Daniel Melcer: Entscheidend ist der Faktor Mensch. Am Ende geht es um Menschen, die man wählt, auch wenn das, wie beim Bundestag, nicht direkt geschieht. Man wählt weniger die Partei, sondern die Protagonisten, die dafür stehen – im Guten wie im Schlechten. Jetzt sehen wir, wie stark Angela Merkel die Marke CDU geprägt hat – und wie die Marke plötzlich entkernt und instabil wirkt, wenn die zentrale Person weg ist. Das zeigen auch die Umfragen. Ein Einbruch von rund 40 auf teilweise 20 Prozent, das ist schon dramatisch. Es geht darum, was strahlt die Partei aus und was strahlt die Person aus? Meine These: Angela Merkel ist die stärkere Marke als die CDU.
Aber ist es nicht immer schon so, dass die Kanzler die Partei überstrahlen? Etwa Adenauer, Brandt oder Kohl? Melcer: Die Parteien hatten früher noch eine stärkere Position als heute. Das hat etwas damit zu tun, dass die Parteien sich seit vielen Jahren inhaltlich angenähert haben. Alle größeren Parteien sind in die Mitte gerückt und haben Positionen der anderen übernommen. CDU und CSU positionieren sich zur Klimapolitik. Die Grünen zur Wirtschaftspolitik. Es gibt ideologische Grünen-Wähler, denen ihre Partei zu konservativ geworden ist und die zu radikaleren Splitterparteien abwandern. Prognosen zufolge wird die Summe der kleinen Parteien wohl doppelt so viele Stimmen erhalten wie bisher. Die Parteien der Mitte leiden unter der Profillosigkeit der Mitte.
Wenn das alle größeren Parteien trifft: Warum steht ausgerechnet die Union gerade so schlecht da?
Melcer Die CDU ist in die Selbstverständlichkeitsfalle getappt. Diese Selbstverständlichkeit, an der Macht zu sein, hat mit Angela Merkel ja über viele Jahre funktioniert. Der Glaube, dass die Geschwindigkeit nach der Vollbremsung von Angela Merkel noch ausreicht, um einen neuen Kandidaten ins Ziel zu schubsen, war naiv. Die Falle schnappt jetzt zu und trifft Laschet. Dazu kommt die Schwäche der Union als Marke. Sie erinnert mich an Karstadt: Das hat mal gut funktioniert und wollte ein Angebot für „alle“sein.
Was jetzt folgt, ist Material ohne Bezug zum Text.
/-
COR-CM (cell pub-hodgecm2, stage 2 of the Hodge ladder) — count-neutral kernel combinatorics (seat prover-pub-hodgecm2-b23-g57-0, binder
prover b23, gen 57; lane SYLOW TRANSFER XV «order 8m — the reflected odd part», blanket `Census/SylowTransfer*` HOME/INBOX.md l.23357, claim l.26753).
Theorems only, in seat b09's intrinsic model (consumed BY NAME, nothing restated); no definition, no certificate, no `decide`, no named fact, no
geometry, no `sorry`.  `Interfaces.lean` (C1), every E term, B01 and `Transposition/*` are untouched.
HONEST FRAMING: `HC_CM` is NOT proved, here or anywhere in the tree; nothing here is a period or a headline.
-/
import Summits.HodgeConjecture.CorCM.Census.SylowTransferShearedElements

/-!
# Sylow transfer, XV: order `8m` with a REFLECTED odd part — `μ(G, c) = φ₂(G, c)`

Gen 53ʼs part XIII (`isLeast_card_gfaces_generate_fibreTwo_of_normal_zpowers_prime_pow`) settles every group of order `8pᵏ` with a normal cyclic
subgroup `⟨z⟩` of order `pᵏ`: since `Aut(ℤ/pᵏ)` is cyclic, every element of `2`-power order acts on `⟨z⟩` by `±1`.  For a composite odd `m` the
group `Aut(ℤ/m) = (ℤ/m)ˣ` has involutions other than `−1` (e.g. `z ↦ z¹¹` on `ℤ/15`), and these «mixed» actions are exactly where the open rows of
order `8m` live (gen 56ʼs mixed twists `D(ℤ/4m₂) × C_{m₁}`, `X_{m₂} × C_{m₁}`, …).  This file isolates the hypothesis that makes gen 53ʼs dispatch
work for EVERY odd `m`:

* §1 `conj_pow_eq_or_of_conj_eq_or`: if `w z w⁻¹ ∈ {z, z⁻¹}` then `w zⁿ w⁻¹ ∈ {zⁿ, (zⁿ)⁻¹}`.
* §2 **THE REFLECTED LAW** (`isLeast_card_gfaces_generate_fibreTwo_of_reflected`): `|G| = 8m` (`m ≥ 3` odd), `z ∈ G` of order `m` such that EVERY
  conjugate of `z` is `z` or `z⁻¹` (so `⟨z⟩ ⊴ G` and `G` acts on it through `{±1}`), `c` a central involution `≠ 1` ⟹ **`μ(G, c) = φ₂(G, c)`**.
  DISPATCH (gen 53ʼs, verbatim up to the closing law): Sylow `2`-subgroup `P ∋ c`; `P` abelian ⟹ gen 51 VII; else `y ∈ P` with `y² = c`; if `y`
  centralises `z` then `u = y z` has order `4m` and the conjugates of `u⁴ = z⁴` are `z^{±4}` ⟹ gen 52ʼs dichotomy law
  `isLeast_card_gfaces_generate_fibreTwo_of_orderOf_four_mul_odd`; else `y` inverts `z`, some `s ∈ P ∖ ⟨y⟩` centralises `z` and inverts `y`, and
  either `s² = 1` (gen 53ʼs sheared datum from elements ⟹ gen 52ʼs sheared dihedral law) or `s` has order `4` (again an element `s z` of order `4m`).
* §3 **COROLLARIES**: `z` CENTRAL of order `m` (`…_of_central_odd`; every `P × C_m` for the five groups `P` of order `8`, classification-free, and every
  group of order `8m` with a central element of order `m`); the `Type`-level form for every odd `m` including `m = 1` (`…_of_central_odd'`); the
  prime-power case is gen 53ʼs part XIII.
All [folklore] bookkeeping over [Pohlmann1968, Thm 1] in the reading of [Milne1999, Prop. 2.1].

## References
* [Pohlmann1968] H. Pohlmann, Algebraic cycles on abelian varieties of complex multiplication type, Ann. of Math. 88 (1968), Thm 1.
* [Milne1999] J. S. Milne, Lefschetz motives and the Tate conjecture, Compositio Math. 117 (1999), Prop. 2.1, p. 54.
-/

namespace Summit.HodgeConjecture.CorCM.Census.SylowTransfer

open Finset
open Summit.HodgeConjecture.CorCM.Prior.AllgGroup.RfwfAllgGroup
open Summit.HodgeConjecture.CorCM.Census.BlockParity
open Summit.HodgeConjecture.CorCM.Census.Coinvariant

noncomputable section

section Group

variable {G : Type*} [Group G]

/-! ## §1 Reflected elements -/

/-- **Powers of a reflected element are reflected**: if `w z w⁻¹ ∈ {z, z⁻¹}` then `w zⁿ w⁻¹ ∈ {zⁿ, (zⁿ)⁻¹}`. [folklore] -/
theorem conj_pow_eq_or_of_conj_eq_or {z w : G} (h : w * z * w⁻¹ = z ∨ w * z * w⁻¹ = z⁻¹) (n : ℕ) :
    w * z ^ n * w⁻¹ = z ^ n ∨ w * z ^ n * w⁻¹ = (z ^ n)⁻¹ := by
  have e : w * z ^ n * w⁻¹ = (w * z * w⁻¹) ^ n := by
    rw [← MulAut.conj_apply, ← MulAut.conj_apply, map_pow]
  rw [e]
  rcases h with h | h
  · exact Or.inl (by rw [h])
  · exact Or.inr (by rw [h, inv_pow])

/-- A reflected element generates a NORMAL cyclic subgroup: every conjugate of `z` lies in `⟨z⟩`. [folklore] -/
theorem conj_mem_zpowers_of_conj_eq_or {z : G} (h : ∀ w : G, w * z * w⁻¹ = z ∨ w * z * w⁻¹ = z⁻¹) (w : G) :
    w * z * w⁻¹ ∈ Subgroup.zpowers z := by
  rcases h w with hw | hw
  · rw [hw]; exact Subgroup.mem_zpowers z
  · rw [hw]; exact Subgroup.inv_mem _ (Subgroup.mem_zpowers z)

/-- A central element is reflected (trivially). [folklore] -/
theorem conj_eq_or_of_central {z : G} (h : ∀ w : G, w * z = z * w) (w : G) : w * z * w⁻¹ = z ∨ w * z * w⁻¹ = z⁻¹ :=
  Or.inl (by rw [h w, mul_inv_cancel_right])

end Group

variable {G : Type*} [Group G] [Fintype G] [DecidableEq G]

/-! ## §2 The reflected law -/

/-- **THE REFLECTED LAW.**  `|G| = 8m` (`m ≥ 3` odd), `z` of order `m` with every conjugate of `z` equal to `z` or `z⁻¹`, `c ≠ 1` a central
involution: **`μ(G, c) = φ₂(G, c)`** — the least number of faces whose base changes, together with the pairs, generate the Hodge lattice is the
coinvariant fibre.  Gen 53ʼs part XIII is the case `m = pᵏ` (there the hypothesis is automatic). [folklore] -/
theorem isLeast_card_gfaces_generate_fibreTwo_of_reflected (c : G) {m : ℕ} (hm : Odd m) (h3 : 3 ≤ m)
    (hG : Fintype.card G = 8 * m) (z : G) (hz : orderOf z = m)
    (hrefl : ∀ w : G, w * z * w⁻¹ = z ∨ w * z * w⁻¹ = z⁻¹)
    (hc2 : c * c = 1) (hc1 : c ≠ 1) (hcen : ∀ w : G, w * c = c * w) :
    IsLeast {n : ℕ | ∃ S : Finset (CMF G c →₀ ℤ), (↑S ⊆ gfaceSet G c hc2) ∧ S.card = n ∧
      hodgeSpan c hc2 ≤ Submodule.span ℤ (pairSet c) ⊔ Submodule.span ℤ (translates c S)} (fibreTwo c hc2) := by
  haveI : Fact (Nat.Prime 2) := ⟨Nat.prime_two⟩
  have hm1 : m ≠ 1 := by omega
  have hcinv : c⁻¹ = c := inv_eq_of_mul_eq_one_right hc2
  obtain ⟨P⟩ := (Sylow.nonempty : Nonempty (Sylow 2 G))
  obtain ⟨hP8, -⟩ := card_sylow_eq_eight P hG hm
  have hcP : c ∈ (P : Subgroup G) := TypeStabiliser.mem_sylow_of_central c hc2 hcen P
  by_cases hcomm : ∀ a ∈ (P : Subgroup G), ∀ b ∈ (P : Subgroup G), a * b = b * a
  · exact isLeast_card_gfaces_generate_fibreTwo_of_card_eq_eight_mul_odd_comm c hG hm hm1 P hcomm hc2 hc1 hcen
  -- non-abelian Sylow `2`-subgroup: `y² = c`
  obtain ⟨y, hyP, hyy⟩ := exists_sq_of_card_eight_not_comm c hP8 hcomm hcP hc2 hc1 hcen
  have hy2 : y ^ 2 = c := by rw [pow_two, hyy]
  have hordy : orderOf y = 4 := by
    have h := orderOf_eq_prime_pow (p := 2) (n := 1) (x := y) (by rw [pow_one, hy2]; exact hc1)
      (by rw [show 2 ^ (1 + 1) = 2 * 2 by norm_num, pow_mul, hy2, pow_two, hc2])
    simpa using h
  -- coprimality `4 ⊥ m`
  have hcop : Nat.Coprime 4 m := by
    rw [show (4 : ℕ) = 2 ^ 2 by norm_num]
    exact Nat.Coprime.pow_left _ (Nat.coprime_two_left.mpr hm)
  -- an element `t ∈ P` of order `4` centralising `z` gives `u = t z` of order `4m` whose fourth power `z⁴` is reflected
  have hfour : ∀ t : G, orderOf t = 4 → t * z * t⁻¹ = z →
      IsLeast {n : ℕ | ∃ S : Finset (CMF G c →₀ ℤ), (↑S ⊆ gfaceSet G c hc2) ∧ S.card = n ∧
        hodgeSpan c hc2 ≤ Submodule.span ℤ (pairSet c) ⊔ Submodule.span ℤ (translates c S)} (fibreTwo c hc2) := by
    intro t hordt htz
    have hc' : Commute t z := mul_inv_eq_iff_eq_mul.mp htz
    have hordu : orderOf (t * z) = 4 * m := by
      rw [hc'.orderOf_mul_eq_mul_orderOf_of_coprime (by rw [hordt, hz]; exact hcop), hordt, hz]
    have hu4 : (t * z) ^ 4 = z ^ 4 := by
      rw [hc'.mul_pow, ← hordt, pow_orderOf_eq_one, one_mul]
    refine isLeast_card_gfaces_generate_fibreTwo_of_orderOf_four_mul_odd c hm h3 hG (t * z) hordu (fun w => ?_) hc2 hc1 hcen
    rw [hu4]
    exact conj_pow_eq_or_of_conj_eq_or (hrefl w) 4
  rcases hrefl y with hyz | hyz
  · -- `y` centralises `z`
    exact hfour y hordy hyz
  · -- `y` inverts `z`; an element of `P ∖ ⟨y⟩` centralising `z`
    obtain ⟨x₀, hx₀P, hx₀⟩ := exists_notMem_zpowers_of_card_eight hP8 hordy
    obtain ⟨s, hsP, hsy', hsz⟩ : ∃ s ∈ (P : Subgroup G), s ∉ Subgroup.zpowers y ∧ s * z * s⁻¹ = z := by
      rcases hrefl x₀ with h | h
      · exact ⟨x₀, hx₀P, hx₀, h⟩
      · refine ⟨x₀ * y, mul_mem hx₀P hyP, fun hmem => hx₀ ?_, ?_⟩
        · have : x₀ = x₀ * y * y⁻¹ := by rw [mul_inv_cancel_right]
          rw [this]
          exact mul_mem hmem (inv_mem (Subgroup.mem_zpowers y))
        · calc x₀ * y * z * (x₀ * y)⁻¹ = x₀ * (y * z * y⁻¹) * x₀⁻¹ := by group
            _ = x₀ * z⁻¹ * x₀⁻¹ := by rw [hyz]
            _ = (x₀ * z * x₀⁻¹)⁻¹ := by group
            _ = z := by rw [h, inv_inv]
    obtain ⟨hsy, hs2⟩ := conj_eq_inv_and_sq_of_card_eight_not_comm hP8 hcomm hyP hsP hordy hsy'
    rcases hs2 with hs2 | hs2
    · -- `s` is an involution: the sheared datum from elements
      exact isLeast_card_gfaces_generate_fibreTwo_of_sheared_elements c hm h3 hG z y s hz hyy hyz hs2
        (mul_inv_eq_iff_eq_mul.mp hsz) hsy hc2 hc1 hcen
    · -- `s` has order `4` and centralises `z`
      rw [hy2] at hs2
      have hords : orderOf s = 4 := by
        have h := orderOf_eq_prime_pow (p := 2) (n := 1) (x := s) (by rw [pow_one, pow_two, hs2]; exact hc1)
          (by rw [show 2 ^ (1 + 1) = 2 * 2 by norm_num, pow_mul, pow_two s, hs2, pow_two, hc2])
        simpa using h
      exact hfour s hords hsz

/-- **THE REFLECTED LAW, normal-subgroup form**: `|G| = 8m` (`m ≥ 3` odd), `z` of order `m`, and `G` acts on `⟨z⟩` through `{±1}` — stated as
«every `w` satisfies `w z w⁻¹ = z` or `w z⁻¹ w⁻¹ = z`… » no: as «`w z w⁻¹ = z ^ k` with `k ∈ {1, m − 1}`». [folklore] -/
theorem isLeast_card_gfaces_generate_fibreTwo_of_conj_eq_pow (c : G) {m : ℕ} (hm : Odd m) (h3 : 3 ≤ m)
    (hG : Fintype.card G = 8 * m) (z : G) (hz : orderOf z = m)
    (hrefl : ∀ w : G, ∃ k : ℕ, (k = 1 ∨ k = m - 1) ∧ w * z * w⁻¹ = z ^ k)
    (hc2 : c * c = 1) (hc1 : c ≠ 1) (hcen : ∀ w : G, w * c = c * w) :
    IsLeast {n : ℕ | ∃ S : Finset (CMF G c →₀ ℤ), (↑S ⊆ gfaceSet G c hc2) ∧ S.card = n ∧
      hodgeSpan c hc2 ≤ Submodule.span ℤ (pairSet c) ⊔ Submodule.span ℤ (translates c S)} (fibreTwo c hc2) := by
  refine isLeast_card_gfaces_generate_fibreTwo_of_reflected c hm h3 hG z hz (fun w => ?_) hc2 hc1 hcen
  obtain ⟨k, hk, hw⟩ := hrefl w
  rcases hk with rfl | rfl
  · exact Or.inl (by rw [hw, pow_one])
  · right
    rw [hw]
    have hzm : z ^ m = 1 := by rw [← hz, pow_orderOf_eq_one]
    have : z ^ (m - 1) * z = 1 := by rw [← pow_succ, Nat.sub_add_cancel (by omega), hzm]
    exact eq_inv_of_mul_eq_one_left this

/-! ## §3 Corollaries: a central element of order `m` -/

/-- **ORDER `8m` WITH A CENTRAL ELEMENT OF ORDER `m` (`m ≥ 3` odd), EVERY CENTRAL INVOLUTION: `μ(G, c) = φ₂(G, c)`** — in particular every
`P × C_m` for the five groups `P` of order `8`, classification-free (the Sylow `2`-subgroup of such a `G` is a direct factor). [folklore] -/
theorem isLeast_card_gfaces_generate_fibreTwo_of_central_odd (c : G) {m : ℕ} (hm : Odd m) (h3 : 3 ≤ m)
    (hG : Fintype.card G = 8 * m) (z : G) (hz : orderOf z = m) (hzc : ∀ w : G, w * z = z * w)
    (hc2 : c * c = 1) (hc1 : c ≠ 1) (hcen : ∀ w : G, w * c = c * w) :
    IsLeast {n : ℕ | ∃ S : Finset (CMF G c →₀ ℤ), (↑S ⊆ gfaceSet G c hc2) ∧ S.card = n ∧
      hodgeSpan c hc2 ≤ Submodule.span ℤ (pairSet c) ⊔ Submodule.span ℤ (translates c S)} (fibreTwo c hc2) :=
  isLeast_card_gfaces_generate_fibreTwo_of_reflected c hm h3 hG z hz (conj_eq_or_of_central hzc) hc2 hc1 hcen

/-- **… every odd `m`, including `m = 1`** (`G : Type`; order `8` is gen 50ʼs `IndexTwoCyclic.isLeast_card_gfaces_generate_fibreTwo_of_card_eq_eight`).
[folklore] -/
theorem isLeast_card_gfaces_generate_fibreTwo_of_central_odd' {G : Type} [Group G] [Fintype G] [DecidableEq G] (c : G) {m : ℕ}
    (hm : Odd m) (hG : Fintype.card G = 8 * m) (z : G) (hz : orderOf z = m) (hzc : ∀ w : G, w * z = z * w)
    (hc2 : c * c = 1) (hc1 : c ≠ 1) (hcen : ∀ w : G, w * c = c * w) :
    IsLeast {n : ℕ | ∃ S : Finset (CMF G c →₀ ℤ), (↑S ⊆ gfaceSet G c hc2) ∧ S.card = n ∧
      hodgeSpan c hc2 ≤ Submodule.span ℤ (pairSet c) ⊔ Submodule.span ℤ (translates c S)} (fibreTwo c hc2) := by
  by_cases h1 : m = 1
  · subst h1
    exact IndexTwoCyclic.isLeast_card_gfaces_generate_fibreTwo_of_card_eq_eight hc2 hc1 hcen (by rw [hG])
  · have h3 : 3 ≤ m := by
      obtain ⟨k, rfl⟩ := hm
      omega
    exact isLeast_card_gfaces_generate_fibreTwo_of_central_odd c hm h3 hG z hz hzc hc2 hc1 hcen

/-- **… reflected, every odd `m` including `m = 1`** (`G : Type`). [folklore] -/
theorem isLeast_card_gfaces_generate_fibreTwo_of_reflected' {G : Type} [Group G] [Fintype G] [DecidableEq G] (c : G) {m : ℕ}
    (hm : Odd m) (hG : Fintype.card G = 8 * m) (z : G) (hz : orderOf z = m)
    (hrefl : ∀ w : G, w * z * w⁻¹ = z ∨ w * z * w⁻¹ = z⁻¹)
    (hc2 : c * c = 1) (hc1 : c ≠ 1) (hcen : ∀ w : G, w * c = c * w) :
    IsLeast {n : ℕ | ∃ S : Finset (CMF G c →₀ ℤ), (↑S ⊆ gfaceSet G c hc2) ∧ S.card = n ∧
      hodgeSpan c hc2 ≤ Submodule.span ℤ (pairSet c) ⊔ Submodule.span ℤ (translates c S)} (fibreTwo c hc2) := by
  by_cases h1 : m = 1
  · subst h1
    exact IndexTwoCyclic.isLeast_card_gfaces_generate_fibreTwo_of_card_eq_eight hc2 hc1 hcen (by rw [hG])
  · have h3 : 3 ≤ m := by
      obtain ⟨k, rfl⟩ := hm
      omega
    exact isLeast_card_gfaces_generate_fibreTwo_of_reflected c hm h3 hG z hz hrefl hc2 hc1 hcen

/-- **PRODUCT FORM**: `G = P × C` with `|P| = 8` and `C` of odd order `m` cyclic (generated by `z₀`), `c = (c₀, 1)` with `c₀` a central
involution of `P`: `μ(G, c) = φ₂(G, c)` — e.g. `D₄ × ℤ/m` (gen 45ʼs octic product, `ζ = 0`), `Q₈ × ℤ/m` (`ζ = 1`), `ℤ/8 × ℤ/m`, `(ℤ/4 × ℤ/2) × ℤ/m`,
`(ℤ/2)³ × ℤ/m`, uniformly and for every odd `m`. [folklore] -/
theorem isLeast_card_gfaces_generate_fibreTwo_prod_cyclic_odd {P C : Type} [Group P] [Fintype P] [DecidableEq P] [CommGroup C] [Fintype C]
    [DecidableEq C] (c₀ : P) (hP : Fintype.card P = 8) {m : ℕ} (hm : Odd m) (hC : Fintype.card C = m) (z₀ : C) (hz₀ : orderOf z₀ = m)
    (hc2 : c₀ * c₀ = 1) (hc1 : c₀ ≠ 1) (hcen : ∀ w : P, w * c₀ = c₀ * w) :
    IsLeast {n : ℕ | ∃ S : Finset (CMF (P × C) (c₀, 1) →₀ ℤ), (↑S ⊆ gfaceSet (P × C) (c₀, 1) (by rw [Prod.mk_mul_mk, hc2, mul_one]; rfl)) ∧
      S.card = n ∧ hodgeSpan (c₀, 1) (by rw [Prod.mk_mul_mk, hc2, mul_one]; rfl) ≤
        Submodule.span ℤ (pairSet (c₀, (1 : C))) ⊔ Submodule.span ℤ (translates (c₀, 1) S)}
      (fibreTwo ((c₀, 1) : P × C) (by rw [Prod.mk_mul_mk, hc2, mul_one]; rfl)) := by
  refine isLeast_card_gfaces_generate_fibreTwo_of_central_odd' (c₀, (1 : C)) hm ?_ ((1 : P), z₀) ?_ (fun w => ?_) _ ?_ (fun w => ?_)
  · rw [Fintype.card_prod, hP, hC]
  · rw [Prod.orderOf_mk, orderOf_one, hz₀, Nat.lcm_one_left]
  · obtain ⟨p, x⟩ := w
    rw [Prod.mk_mul_mk, Prod.mk_mul_mk, mul_one, one_mul, mul_comm x]
  · intro h
    exact hc1 (Prod.mk.inj h).1
  · obtain ⟨p, x⟩ := w
    rw [Prod.mk_mul_mk, Prod.mk_mul_mk, mul_one, one_mul, hcen]

end

end Summit.HodgeConjecture.CorCM.Census.SylowTransfer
Aber „alle“wird in einem Zeitalter der Individualisten zum größten Niemand.
Ist das auch das Problem des Kandidaten Armin Laschet?
Melcer: Er hat eine freundliche Benutzeroberfläche und ist nach allen Seiten offen. Das ist das Problem, zumindest für die Kampagne. In der Kommunikation ist es wie in der Architektur: Nur Kantiges steht gut, Rundgelutschtes wackelt. Die Kandidatenauswahl war mutlos. Der Kandidat spricht mutlos. Die Kampagne wirkt mutlos. Man fühlt die Angst des Machtverlusts. Angst ist kein guter Kommunikationsberater. Und die Macher von Wahlkommunikation unterschätzen auch Klugheit des Volkes. die
Was meinen Sie damit?
Melcer: Heute sind alle Wählerinnen und Wähler Experten, was Kommunikation angeht. Wir alle managen unsere Social-Media-Auftritte. Wir alle haben Erfahrung, wie wir mit unseren Smartphones eine hohe Bildqualität herstellen können. Wir alle überlegen uns gute Texte. Die Zeiten sind vorbei, in denen man eine Werbeagentur gebraucht hat, um nur ein gutes Foto oder einen netten Film zu produzieren. Wenn allerdings eine Kampagne hinter dem zurückbleibt, was jeder Einzelne heute leisten kann, wird es schwer, Vertrauen zu gewinnen.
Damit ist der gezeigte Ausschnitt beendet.